Lo insólito cuenta con una, de facto, falta de separación de poderes. Trump, y ese vicepresidente sagaz a quien contemplo como una suerte de posible Dick Cheney, lo han logrado todo. La Cámara de Representantes, el Senado, un Tribunal Supremo cuyo cariz reaccionario puede prolongarse muchos años, y el poder Ejecutivo protegido, además, contra desmanes por tal órgano judicial constituyen el combo del infierno. A nivel interno, apuesto a que la conflictividad social no tardará en surgir, ni tampoco otra reforma fiscal que blinde aún más el ya vastísimo privilegio de los ricos. De cara al mundo, las alianzas de Trump probablemente dejen desvalida a Europa, comenzando por satisfacer el imperialismo de Moscú y continuando por exprimir nuestra dependencia energética. En relación a las próximas generaciones, esta presidencia supone el clavo final del ataúd ecológico, con un ansia por “perforar, baby, perforar” elevado a tanatocracia.

A partir de qué momento se dislocó la brújula del sentido común y echó a andar la máquina de muerte. Cuando surgió la covid-19, montones de jóvenes organizaron fiestas de contagio para jugar a la ruleta rusa frente a las mínimas restricciones sanitarias —con su salud y la de sus mayores—. Hubo viejos que ondeaban pancartas que pedían el fin de los débiles e incluso preconizaron el deceso propio si eso servía para que la economía no se detuviese. Si ya vivíamos en pleno darwinismo social, impregnados del egoísmo más flagrante y una pulsión luctuosa que impide abrazar al prójimo, ¿en qué modifica esta nueva era política el orden mundial? Quizá, en que no habrá orden que valga.
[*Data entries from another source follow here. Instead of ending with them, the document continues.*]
/-- **The physical rotated self-similar field of a general-frame profile is a classical Navier–Stokes solution on
the past.**  For a smooth divergence-free solution `(U, P)` of the rotated profile system
`−νΔU + aU + aDU[y] + (BU − DU[By]) + DU[U] + ∇P = 0` (`ν, a > 0`, `B` skew; `P ∈ C¹` suffices, it is smooth by the
equation), the field `u(t,x) = λ e^{θB} U(λ e^{−θB} x)`, `λ = (√(2a(0−t)))⁻¹`, `θ = a⁻¹ log λ`, together with the
pressure `p = ofLerayOrbitPressure Q`, `Q(s,y) = c² P(c e^{−φ(s)B} y)` (`= λ² P(λ e^{−θB} x)` at `t < 0`, see
`physicalPressure_apply`), is a classical solution of the unforced Navier–Stokes system with viscosity `ν` on the time set
`(−∞, 0)`. [cite: PineauVicol2026, (1.7)–(1.8) (arXiv:2607.09619 p. 3)] -/
theorem isClassicalNSSolutionOn_physicalField (hν : 0 < ν) (ha : 0 < a) (hU : ContDiff ℝ ∞ U) (hP : ContDiff ℝ 1 P)
    (hB : ∀ x, inner ℝ (B x) x = 0) (hdiv : VectorCalculus.IsDivFree U)
    (heq : ∀ y, -(ν • (Δ U) y) + a • U y + a • fderiv ℝ U y y + (B (U y) - fderiv ℝ U y (B y)) +
      convect U U y + gradient P y = 0)
    (hu : ∀ (t : ℝ) (x : EuclideanSpace ℝ (Fin 3)), u t x =
      (Real.sqrt (2 * a * (0 - t)))⁻¹ • (NormedSpace.exp ((a⁻¹ * Real.log (Real.sqrt (2 * a * (0 - t)))⁻¹) • B))
        (U ((Real.sqrt (2 * a * (0 - t)))⁻¹ •
          (NormedSpace.exp ((-(a⁻¹ * Real.log (Real.sqrt (2 * a * (0 - t)))⁻¹)) • B)) x))) :
    IsClassicalNSSolutionOn (Iio 0) ν 0 u
      (ofLerayOrbitPressure (fun (s : ℝ) (y : EuclideanSpace ℝ (Fin 3)) =>
        (Real.sqrt (2 * a))⁻¹ ^ 2 * P ((Real.sqrt (2 * a))⁻¹ •
          NormedSpace.exp ((-((Real.sqrt (2 * a))⁻¹ * (Real.sqrt (2 * a))⁻¹ * s +
            -((Real.sqrt (2 * a))⁻¹ * (Real.sqrt (2 * a))⁻¹ * Real.log (2 * a)))) • B) y))) := by
  have _ := hν
  set c : ℝ := (Real.sqrt (2 * a))⁻¹ with hc
  have h2a : 0 < 2 * a := by positivity
  have hcpos : 0 < c := inv_pos.2 (Real.sqrt_pos.2 h2a)
  have hcc : c * c = (2 * a)⁻¹ := by rw [hc, ← mul_inv, Real.mul_self_sqrt h2a.le]
  have hP' : ContDiff ℝ ∞ P := contDiff_pressure_of_rotated hU hP heq
  -- the dilated profile `W₀ = c U(c ·)`, `Q₀ = c² P(c ·)` solves the `(ν, ½, c²B)` system
  have heq₀ := fun z => rotatedProfileSystem_dilate (ν := ν) (a := a) (ν' := ν) (a' := 1 / 2) (k := c) (c := c)
    hcpos.ne' (mul_comm ν c) (by rw [hcc]; field_simp) (B := B) heq z
  have hsm : ContDiff ℝ ∞ (fun w : EuclideanSpace ℝ (Fin 3) => c • w) := contDiff_id.const_smul c
  have hW₀ : ContDiff ℝ ∞ (fun w : EuclideanSpace ℝ (Fin 3) => c • U (c • w)) := (hU.comp hsm).const_smul c
  have hQ₀ : ContDiff ℝ ∞ (fun w : EuclideanSpace ℝ (Fin 3) => c ^ 2 * P (c • w)) :=
    contDiff_const.mul (hP'.comp hsm)
  have hdiv₀ : VectorCalculus.IsDivFree (fun w : EuclideanSpace ℝ (Fin 3) => c • U (c • w)) := by
    intro w
    show VectorCalculus.divergence (fun w => c • U (c • w)) w = 0
    rw [divergence_const_smul_comp_smul, hdiv (c • w), mul_zero]
  have horbit := orbit_isBackwardLeraySolutionOn (ν := ν) (κ := c * c) (θ₀ := -(c * c * Real.log (2 * a))) (B := B)
    hW₀ hQ₀ hB hdiv₀ heq₀
  have hNS := isClassicalNSSolutionOn_Iio_ofLerayOrbit_iff.2 horbit
  rw [physicalField_eq_ofLerayOrbit ha hu]
  simp only [hc, sq] at hNS ⊢
  exact hNS

/-- **The physical pressure on the past**: for `t < 0` the pressure of `isClassicalNSSolutionOn_physicalField` reads
`p(t,x) = λ² P(λ e^{−θB} x)`, `λ = (√(2a(0−t)))⁻¹`, `θ = a⁻¹ log λ`. [folklore] -/
theorem physicalPressure_apply (ha : 0 < a) {t : ℝ} (ht : t < 0) (x : EuclideanSpace ℝ (Fin 3)) :
    ofLerayOrbitPressure (fun (s : ℝ) (y : EuclideanSpace ℝ (Fin 3)) =>
        (Real.sqrt (2 * a))⁻¹ ^ 2 * P ((Real.sqrt (2 * a))⁻¹ •
          NormedSpace.exp ((-((Real.sqrt (2 * a))⁻¹ * (Real.sqrt (2 * a))⁻¹ * s +
            -((Real.sqrt (2 * a))⁻¹ * (Real.sqrt (2 * a))⁻¹ * Real.log (2 * a)))) • B) y)) t x =
      (Real.sqrt (2 * a * (0 - t)))⁻¹ ^ 2 *
        P ((Real.sqrt (2 * a * (0 - t)))⁻¹ •
          (NormedSpace.exp ((-(a⁻¹ * Real.log (Real.sqrt (2 * a * (0 - t)))⁻¹)) • B)) x) := by
  have ht' : 0 < -t := by linarith
  rw [ofLerayOrbitPressure_apply, angle_eq ha ht, map_smul, smul_smul,
    mul_comm ((Real.sqrt (2 * a))⁻¹) ((Real.sqrt (-t))⁻¹), ← scale_eq ha t, ← mul_assoc]
  congr 1
  rw [scale_eq ha t, mul_pow, inv_pow, inv_pow, Real.sq_sqrt ht'.le]

end Physical

end LocalEnergyRescue

end Summit.NavierStokesRegularity.NavierStokesRegularity.Theorems.CoriolisHead

end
A los pies de la proyección fálica que exhiben los cohetes de Elon Musk yacerá la sombra del Departamento de Educación eliminado, la afianzada indistinción entre verdad y mentira tras el trampantojo de las redes antisociales, las bombas que pulverizan en directo tripas gazatíes, y una democracia escuálida, puramente nominal, en la que siempre sale el sí a la devastación y el odio. A partir de qué momento se ancla la historia al punto de no retorno y se desata un transcurrir de fantasmas impresionables, vísceras sueltas que se alimentan únicamente del espectáculo y para quienes una mínima dosis de civismo resulta vergonzosa, señal de flaqueza. O, dicho con el respaldo de la filósofa Simone Weil, a partir de cuándo el malestar profundo pasa de producir resistencia a generar sumisión.
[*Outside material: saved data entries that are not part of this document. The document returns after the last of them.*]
/-!
# Seregin 2022, §2 Step 4: the second cut-off `div`–`curl` (elliptic) bound
# `‖∇²(ζv̄)‖₂ ≤ c‖|∇ζ||∇v̄|‖₂ + c‖|∇²ζ||v̄|‖₂ + c‖curl (ζω_θe_θ)‖₂` — crux stmt-NavierStokesRegularity-15453 (`AxisymmetricExtremality.AxisymmetricKatoGlobal`), line registered, support for stub `stub_sereginLogSwirlOrigin`

Support file (`--supports stmt-NavierStokesRegularity-15453`; theorems only, everything proved)
toward the registered stub `stub_sereginLogSwirlOrigin` = the named fact
`Literature.Analysis.FluidPDE.seregin2022_logSwirl_regularAtOrigin` (G. Seregin, J. Math. Fluid
Mech. 24 (2022), Paper 27 = arXiv:2201.00153, §2), sibling of `…CutoffDivCurl.lean` (the first
bound). Step 4 (arXiv p. 7) states, for the poloidal part `v̄` (`div v̄ = 0`, `curl v̄ = ω_θe_θ`)
and the cut-off `η`,

> `‖∇²(η³v̄)‖_{2,𝒞} ≤ c‖|∇η³||∇v̄|‖_{2,𝒞} + c‖|∇²η³||v̄|‖_{2,𝒞} + c‖curl (ω_θη³e_θ)‖_{2,𝒞}`,

which rests on `-Δ(ζv̄) = curl (ζω_θe_θ) − ∇(v̄·∇ζ) + curl (∇ζ × v̄)` (`ζ = η³`, Lemma 2.1,
display (equforvbar), arXiv p. 5) and `‖∇²W‖₂ = ‖ΔW‖₂` for compactly supported `W`. Here, for a
general cut-off `ζ ∈ C³_c(ℝ³)` and a general field `w` of class `C³` and divergence free on an
open `U ⊇ tsupport ζ` (`W = ζw`, `|·|_F` the Frobenius norm, `∂ₖ = D(·)[e_k]`):

* `sum_integral_frobeniusNormSq_fderiv_fderiv_eq` — the **second-order `div`–`curl` identity**
  `∑ₖ ∫ |D∂ₖW|²_F = ∫ ‖curl curl W‖² + ∫ ∑ₖ (∂ₖ div W)²` for every `W ∈ C³_c(ℝ³; ℝ³)` (the
  first-order identity, accepted `integral_frobeniusNormSq_fderiv_eq_of_hasCompactSupport`, for
  the fields `∂ₖW` — `curl ∂ₖW = ∂ₖ curl W`, `div ∂ₖW = ∂ₖ div W` — and for the divergence-free
  field `curl W`);
* `norm_curl_curl_smul_le`, `sum_sq_fderiv_divergence_smul_le` — pointwise
  `‖curl curl (ζw)‖ ≤ ‖curl (ζ curl w)‖ + ‖curlCLM‖²(‖Dζ‖‖Dw‖ + ‖D²ζ‖‖w‖)` and
  `∑ₖ (∂ₖ div (ζw))² ≤ 3(‖Dζ‖‖Dw‖ + ‖D²ζ‖‖w‖)²` (near the support `curl (ζw) = ζ curl w + curlCLM (Dζ ⊗ w)`,
  `div (ζw) = Dζ·w`; the rank-one field `S = Dζ ⊗ w` has `‖DS‖ ≤ ‖Dζ‖‖Dw‖ + ‖D²ζ‖‖w‖`,
  `norm_fderiv_fderiv_smulRight_le`);
* `lintegral_sum_frobeniusNormSq_fderiv_fderiv_smul_le` (registered sub-goal; hypothesis form
  `…_le'`) — **`∫ ∑ₖ |D∂ₖ(ζw)|²_F ≤ 2∫ ‖curl (ζ curl w)‖² + (2‖curlCLM‖⁴ + 3) ∫ (‖Dζ‖‖Dw‖ + ‖D²ζ‖‖w‖)²`**
  in `[0, ∞]`. The axisymmetric specialisation (`w = v̄`, `curl v̄ = ΓJ = ω_θe_θ`) is the sibling
  `…CutoffDivCurlPoloidal.lean`.

## Mathlib / tree search

Tree: `curl_fderiv_apply`, `divergence_fderiv_apply`, `frobeniusNormSq_eq_sum`
(`TaoEnstrophyLocalisationProofs`; its `lintegral_sum_frobeniusNormSq_fderiv_fderiv_le` is the
div-free whole-space `L²` version `∫ ∑ₖ|D∂ₖv|² ≤ 3∫‖D curl v‖²`), `divergence_curl_eq_zero_holds`
(`VectorCalculusProofs`), the sibling's `contDiff_cutoff_smul`, `fderiv_eq_zero_of_forall_notMem`,
`integrable_of_continuous_of_forall_notMem`. Mathlib:
`isBoundedBilinearMap_smulRight`, `IsBoundedBilinearMap.hasFDerivAt/deriv_apply`,
`fderiv_clm_apply`, `ContinuousLinearMap.norm_smulRight_apply`.
`lean search 'frobeniusNormSq_fderiv_fderiv_eq|norm_curl_curl|fderiv_fderiv_smul_le'`: no matches
(2026-08-17).

## References

* G. Seregin, J. Math. Fluid Mech. 24 (2022), Paper No. 27 = arXiv:2201.00153, §2 Step 4 (arXiv
  p. 7, second "classical bound") and Lemma 2.1 (arXiv p. 5, (equforvbar)). [`Seregin2022LocalAxisym`]
-/

noncomputable section

open Set MeasureTheory Filter Topology Function
open scoped ENNReal RealInnerProductSpace
open Literature.Analysis.FluidPDE

-- `<Problem> = <Summit>` duplicates a namespace component by design (lakefile sets the same option).
set_option linter.dupNamespace false

namespace Summit.NavierStokesRegularity.NavierStokesRegularity.Theorems.AxisymmetricKatoGlobal.EulerScaling

section Cutoff

variable {ζ : EuclideanSpace ℝ (Fin 3) → ℝ}
  {w : EuclideanSpace ℝ (Fin 3) → EuclideanSpace ℝ (Fin 3)} {U : Set (EuclideanSpace ℝ (Fin 3))}

/-! ### The identity `∑ₖ ∫ |D∂ₖW|² = ∫ ‖curl curl W‖² + ∫ |∇ div W|²` and the cut-off bound -/

/-- **Second-order `div`–`curl` identity for compactly supported fields.** For
`W ∈ C³_c(ℝ³; ℝ³)`, `∑ₖ ∫ |D(∂ₖW)|²_F = ∫ ‖curl curl W‖² + ∫ ∑ₖ (∂ₖ div W)²`: the first-order
identity (accepted `integral_frobeniusNormSq_fderiv_eq_of_hasCompactSupport`) for the `C²_c`
fields `∂ₖW` (`curl ∂ₖW = ∂ₖ curl W`, `div ∂ₖW = ∂ₖ div W`) and for the divergence-free `C²_c` field
`curl W` (`∫ |D curl W|²_F = ∫ ‖curl curl W‖²`). [folklore] -/
theorem sum_integral_frobeniusNormSq_fderiv_fderiv_eq
    {W : EuclideanSpace ℝ (Fin 3) → EuclideanSpace ℝ (Fin 3)} (hW : ContDiff ℝ 3 W)
    (hWc : HasCompactSupport W) :
    ∑ k, ∫ x, frobeniusNormSq (fderiv ℝ (fun y => fderiv ℝ W y (EuclideanSpace.single k 1)) x) =
      (∫ x, ‖curl (curl W) x‖ ^ 2) +
        ∫ x, ∑ k, fderiv ℝ (VectorCalculus.divergence W) x (EuclideanSpace.single k 1) ^ 2 := by
  have hW2 : ContDiff ℝ 2 W := hW.of_le (by norm_num)
  have hk2 : ∀ k : Fin 3, ContDiff ℝ 2 fun y => fderiv ℝ W y (EuclideanSpace.single k 1) :=
    fun k => (hW.fderiv_right (m := 2) (by norm_num)).clm_apply contDiff_const
  have hkc : ∀ k : Fin 3, HasCompactSupport fun y => fderiv ℝ W y (EuclideanSpace.single k 1) :=
    fun k => hWc.fderiv_apply (𝕜 := ℝ) _
  have hc2 : ContDiff ℝ 2 (curl W) := contDiff_curl (n := 2) (by exact_mod_cast hW)
  have hcc : HasCompactSupport (curl W) := hasCompactSupport_curl hWc
  have hd2 : ContDiff ℝ 2 (VectorCalculus.divergence W) :=
    contDiff_divergence (n := 2) (by exact_mod_cast hW)
  have hc0 : ∀ y ∉ tsupport W, curl W y = 0 := fun y hy => curl_eq_zero_of_notMem_tsupport hy
  have hd0 : ∀ y ∉ tsupport W, VectorCalculus.divergence W y = 0 := fun y hy =>
    divergence_eq_zero_of_notMem_tsupport hy
  have e1 : ∀ k : Fin 3,
      ∫ x, frobeniusNormSq (fderiv ℝ (fun y => fderiv ℝ W y (EuclideanSpace.single k 1)) x) =
        (∫ x, ‖fderiv ℝ (curl W) x (EuclideanSpace.single k 1)‖ ^ 2) +
          ∫ x, fderiv ℝ (VectorCalculus.divergence W) x (EuclideanSpace.single k 1) ^ 2 := by
    intro k
    rw [integral_frobeniusNormSq_fderiv_eq_of_hasCompactSupport (hk2 k) (hkc k)]
    simp_rw [curl_fderiv_apply hW2, divergence_fderiv_apply hW2]
  have e2 : ∫ x, ‖curl (curl W) x‖ ^ 2 = ∫ x, frobeniusNormSq (fderiv ℝ (curl W) x) := by
    rw [integral_frobeniusNormSq_fderiv_eq_of_hasCompactSupport hc2 hcc]
    simp_rw [divergence_curl_eq_zero_holds W hW2]
    simp
  have hi1 : ∀ k : Fin 3,
      Integrable fun x => ‖fderiv ℝ (curl W) x (EuclideanSpace.single k 1)‖ ^ 2 := fun k =>
    integrable_of_continuous_of_forall_notMem hWc.isCompact
      (((hc2.continuous_fderiv two_ne_zero).clm_apply continuous_const).norm.pow 2) fun x hx => by
        rw [fderiv_eq_zero_of_forall_notMem (isClosed_tsupport W) hc0 hx]; simp
  have hi2 : ∀ k : Fin 3, Integrable fun x =>
      fderiv ℝ (VectorCalculus.divergence W) x (EuclideanSpace.single k 1) ^ 2 := fun k =>
    integrable_of_continuous_of_forall_notMem hWc.isCompact
      (((hd2.continuous_fderiv two_ne_zero).clm_apply continuous_const).pow 2) fun x hx => by
        rw [fderiv_eq_zero_of_forall_notMem (isClosed_tsupport W) hd0 hx]; simp
  calc ∑ k, ∫ x, frobeniusNormSq (fderiv ℝ (fun y => fderiv ℝ W y (EuclideanSpace.single k 1)) x)
      = ∑ k : Fin 3, ((∫ x, ‖fderiv ℝ (curl W) x (EuclideanSpace.single k 1)‖ ^ 2) +
          ∫ x, fderiv ℝ (VectorCalculus.divergence W) x (EuclideanSpace.single k 1) ^ 2) :=
        Finset.sum_congr rfl fun k _ => e1 k
    _ = (∫ x, ∑ k, ‖fderiv ℝ (curl W) x (EuclideanSpace.single k 1)‖ ^ 2) +
          ∫ x, ∑ k, fderiv ℝ (VectorCalculus.divergence W) x (EuclideanSpace.single k 1) ^ 2 := by
        rw [Finset.sum_add_distrib, integral_finsetSum _ fun k _ => hi1 k,
          integral_finsetSum _ fun k _ => hi2 k]
    _ = _ := by
        rw [e2]
        congr 1
        refine integral_congr_ae (ae_of_all _ fun x => ?_)
        dsimp only
        rw [frobeniusNormSq_eq_sum (EuclideanSpace.basisFun (Fin 3) ℝ)]
        simp only [EuclideanSpace.basisFun_apply]

/-- Near a point of `U`, `div (ζw) = Dζ·w` (Leibniz rule and `div w = 0` on `U`). [folklore] -/
theorem divergence_smul_eventuallyEq (hζ : ContDiff ℝ 1 ζ) (hU : IsOpen U)
    (hw : ∀ y ∈ U, DifferentiableAt ℝ w y) (hdiv : ∀ y ∈ U, VectorCalculus.divergence w y = 0)
    {x : EuclideanSpace ℝ (Fin 3)} (hx : x ∈ U) :
    VectorCalculus.divergence (fun y => ζ y • w y) =ᶠ[𝓝 x] fun y => fderiv ℝ ζ y (w y) := by
  filter_upwards [hU.mem_nhds hx] with y hy
  rw [divergence_smul_apply ((hζ.differentiable one_ne_zero) y) (hw y hy), hdiv y hy, mul_zero,
    zero_add, real_inner_comm, gradient, InnerProductSpace.toDual_symm_apply]

/-- Near a point of `U`, `curl (ζw) = ζ curl w + curlCLM (Dζ ⊗ w)` (Leibniz rule). [folklore] -/
theorem curl_smul_eventuallyEq (hζ : ContDiff ℝ 1 ζ) (hU : IsOpen U)
    (hw : ∀ y ∈ U, DifferentiableAt ℝ w y) {x : EuclideanSpace ℝ (Fin 3)} (hx : x ∈ U) :
    curl (fun y => ζ y • w y) =ᶠ[𝓝 x]
      fun y => ζ y • curl w y + curlCLM ((fderiv ℝ ζ y).smulRight (w y)) := by
  filter_upwards [hU.mem_nhds hx] with y hy
  exact curl_smul ((hζ.differentiable one_ne_zero) y) (hw y hy)

/-- The derivative of the rank-one Jacobian field `S(y) = Dζ(y) ⊗ w(y)` (a bounded bilinear
function of `(Dζ, w)`). [folklore] -/
theorem hasFDerivAt_fderiv_smulRight (hζ : ContDiff ℝ 2 ζ) {x : EuclideanSpace ℝ (Fin 3)}
    (hwx : DifferentiableAt ℝ w x) :
    HasFDerivAt (fun y => (fderiv ℝ ζ y).smulRight (w y))
      ((isBoundedBilinearMap_smulRight (𝕜 := ℝ) (E := EuclideanSpace ℝ (Fin 3))
          (F := EuclideanSpace ℝ (Fin 3))).deriv (fderiv ℝ ζ x, w x) ∘L
        ((fderiv ℝ (fderiv ℝ ζ) x).prod (fderiv ℝ w x))) x := by
  have hDζ : DifferentiableAt ℝ (fderiv ℝ ζ) x :=
    ((hζ.fderiv_right (m := 1) (by norm_num)).differentiable one_ne_zero) x
  exact (isBoundedBilinearMap_smulRight.hasFDerivAt (fderiv ℝ ζ x, w x)).comp x
    (hDζ.hasFDerivAt.prodMk hwx.hasFDerivAt)

/-- `‖DS(x)‖ ≤ ‖Dζ‖ ‖Dw‖ + ‖D²ζ‖ ‖w‖` for `S = Dζ ⊗ w` (`‖ℓ ⊗ a‖ = ‖ℓ‖ ‖a‖`). [folklore] -/
theorem norm_fderiv_fderiv_smulRight_le (hζ : ContDiff ℝ 2 ζ) {x : EuclideanSpace ℝ (Fin 3)}
    (hwx : DifferentiableAt ℝ w x) :
    ‖fderiv ℝ (fun y => (fderiv ℝ ζ y).smulRight (w y)) x‖ ≤
      ‖fderiv ℝ ζ x‖ * ‖fderiv ℝ w x‖ + ‖fderiv ℝ (fderiv ℝ ζ) x‖ * ‖w x‖ := by
  rw [(hasFDerivAt_fderiv_smulRight hζ hwx).fderiv]
  refine ContinuousLinearMap.opNorm_le_bound _ (by positivity) fun h => ?_
  rw [ContinuousLinearMap.comp_apply, ContinuousLinearMap.prod_apply,
    IsBoundedBilinearMap.deriv_apply]
  calc ‖(fderiv ℝ ζ x).smulRight (fderiv ℝ w x h) +
        (fderiv ℝ (fderiv ℝ ζ) x h).smulRight (w x)‖
      ≤ ‖(fderiv ℝ ζ x).smulRight (fderiv ℝ w x h)‖ +
          ‖(fderiv ℝ (fderiv ℝ ζ) x h).smulRight (w x)‖ := norm_add_le _ _
    _ = ‖fderiv ℝ ζ x‖ * ‖fderiv ℝ w x h‖ + ‖fderiv ℝ (fderiv ℝ ζ) x h‖ * ‖w x‖ := by
        rw [ContinuousLinearMap.norm_smulRight_apply, ContinuousLinearMap.norm_smulRight_apply]
    _ ≤ ‖fderiv ℝ ζ x‖ * (‖fderiv ℝ w x‖ * ‖h‖) + ‖fderiv ℝ (fderiv ℝ ζ) x‖ * ‖h‖ * ‖w x‖ := by
        gcongr
        · exact (fderiv ℝ w x).le_opNorm h
        · exact (fderiv ℝ (fderiv ℝ ζ) x).le_opNorm h
    _ = (‖fderiv ℝ ζ x‖ * ‖fderiv ℝ w x‖ + ‖fderiv ℝ (fderiv ℝ ζ) x‖ * ‖w x‖) * ‖h‖ := by ring

/-- **Pointwise second-order bound for the curl**: everywhere on `ℝ³`,
`‖curl curl (ζw)‖ ≤ ‖curl (ζ curl w)‖ + ‖curlCLM‖² (‖Dζ‖ ‖Dw‖ + ‖D²ζ‖ ‖w‖)`, for `ζ ∈ C²` and `w`
of class `C²` on an open `U ⊇ tsupport ζ` (`curl (ζw) = ζ curl w + curlCLM (Dζ ⊗ w)` near the
support; off it everything vanishes). Seregin: "`-Δ(ζv̄) = curl (ζω_θe_θ) − ∇(v̄·∇ζ) + curl (∇ζ × v̄)`".
[cite: Seregin2022LocalAxisym, §2 Lemma 2.1 proof, display (equforvbar) (arXiv:2201.00153 p. 5)] -/
theorem norm_curl_curl_smul_le (hζ : ContDiff ℝ 2 ζ) (hU : IsOpen U) (hζU : tsupport ζ ⊆ U)
    (hw : ContDiffOn ℝ 2 w U) (x : EuclideanSpace ℝ (Fin 3)) :
    ‖curl (curl fun y => ζ y • w y) x‖ ≤ ‖curl (fun y => ζ y • curl w y) x‖ +
      ‖curlCLM‖ ^ 2 * (‖fderiv ℝ ζ x‖ * ‖fderiv ℝ w x‖ + ‖fderiv ℝ (fderiv ℝ ζ) x‖ * ‖w x‖) := by
  by_cases hx : x ∈ tsupport ζ
  · have hxU : x ∈ U := hζU hx
    have hwx : ContDiffAt ℝ 2 w x := hw.contDiffAt (hU.mem_nhds hxU)
    have hwd : ∀ y ∈ U, DifferentiableAt ℝ w y := fun y hy =>
      (hw.contDiffAt (hU.mem_nhds hy)).differentiableAt two_ne_zero
    have hω : DifferentiableAt ℝ (curl w) x := by
      rw [curl_eq_curlCLM_comp]
      exact curlCLM.differentiableAt.comp x
        ((hwx.fderiv_right (m := 1) (by norm_num)).differentiableAt one_ne_zero)
    have hζd : DifferentiableAt ℝ ζ x := (hζ.differentiable two_ne_zero) x
    have hS := hasFDerivAt_fderiv_smulRight hζ (hwx.differentiableAt two_ne_zero)
    have hG : HasFDerivAt (fun y => curlCLM ((fderiv ℝ ζ y).smulRight (w y)))
        (curlCLM ∘L fderiv ℝ (fun y => (fderiv ℝ ζ y).smulRight (w y)) x) x :=
      curlCLM.hasFDerivAt.comp x hS.differentiableAt.hasFDerivAt
    have hev := curl_smul_eventuallyEq (hζ.of_le (by norm_num)) hU hwd hxU
    rw [curl_eq_curlCLM (curl fun y => ζ y • w y), hev.fderiv_eq,
      fderiv_fun_add (hζd.fun_smul hω) hG.differentiableAt, hG.fderiv, map_add, ← curl_eq_curlCLM]
    refine (norm_add_le _ _).trans (add_le_add le_rfl ?_)
    calc ‖curlCLM (curlCLM ∘L fderiv ℝ (fun y => (fderiv ℝ ζ y).smulRight (w y)) x)‖
        ≤ ‖curlCLM‖ * ‖curlCLM ∘L fderiv ℝ (fun y => (fderiv ℝ ζ y).smulRight (w y)) x‖ :=
          curlCLM.le_opNorm _
      _ ≤ ‖curlCLM‖ * (‖curlCLM‖ * ‖fderiv ℝ (fun y => (fderiv ℝ ζ y).smulRight (w y)) x‖) := by
          gcongr; exact ContinuousLinearMap.opNorm_comp_le _ _
      _ ≤ ‖curlCLM‖ * (‖curlCLM‖ *
            (‖fderiv ℝ ζ x‖ * ‖fderiv ℝ w x‖ + ‖fderiv ℝ (fderiv ℝ ζ) x‖ * ‖w x‖)) := by
          gcongr; exact norm_fderiv_fderiv_smulRight_le hζ (hwx.differentiableAt two_ne_zero)
      _ = _ := by ring
  · have h0 : ∀ y ∉ tsupport ζ, curl (fun z => ζ z • w z) y = 0 := fun y hy =>
      curl_eq_zero_of_notMem_tsupport (notMem_tsupport_smul hy)
    rw [curl_eq_curlCLM (curl _), fderiv_eq_zero_of_forall_notMem (isClosed_tsupport ζ) h0 hx,
      map_zero, norm_zero]
    positivity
Hoy es uno de esos días en que miro alrededor con desconfianza, pero también con afán indagatorio, como si quisiera extirpar de cada mujer y, sobre todo, de cada hombre sus deseos más oscuros, colocarlos bajo un microscopio y juzgar su catadura moral: ¿serías capaz de hacer daño?; ¿votarías a un partido que asumiese la violencia que tú no puedes ejercer y la desplegase en múltiples capacidades?, ¿cuánta violencia?; ¿venderías la adultez de tus niños por otra más de tus comodidades fósiles?; ¿pegarías, agredirías a un mendigo, a tu madre, a un vecino? Una cosa es segura: la refundación de valores que necesitamos no brotará pronto, mucho menos lo hará de Estados Unidos, y jamás en el actual, desigual, tablero económico.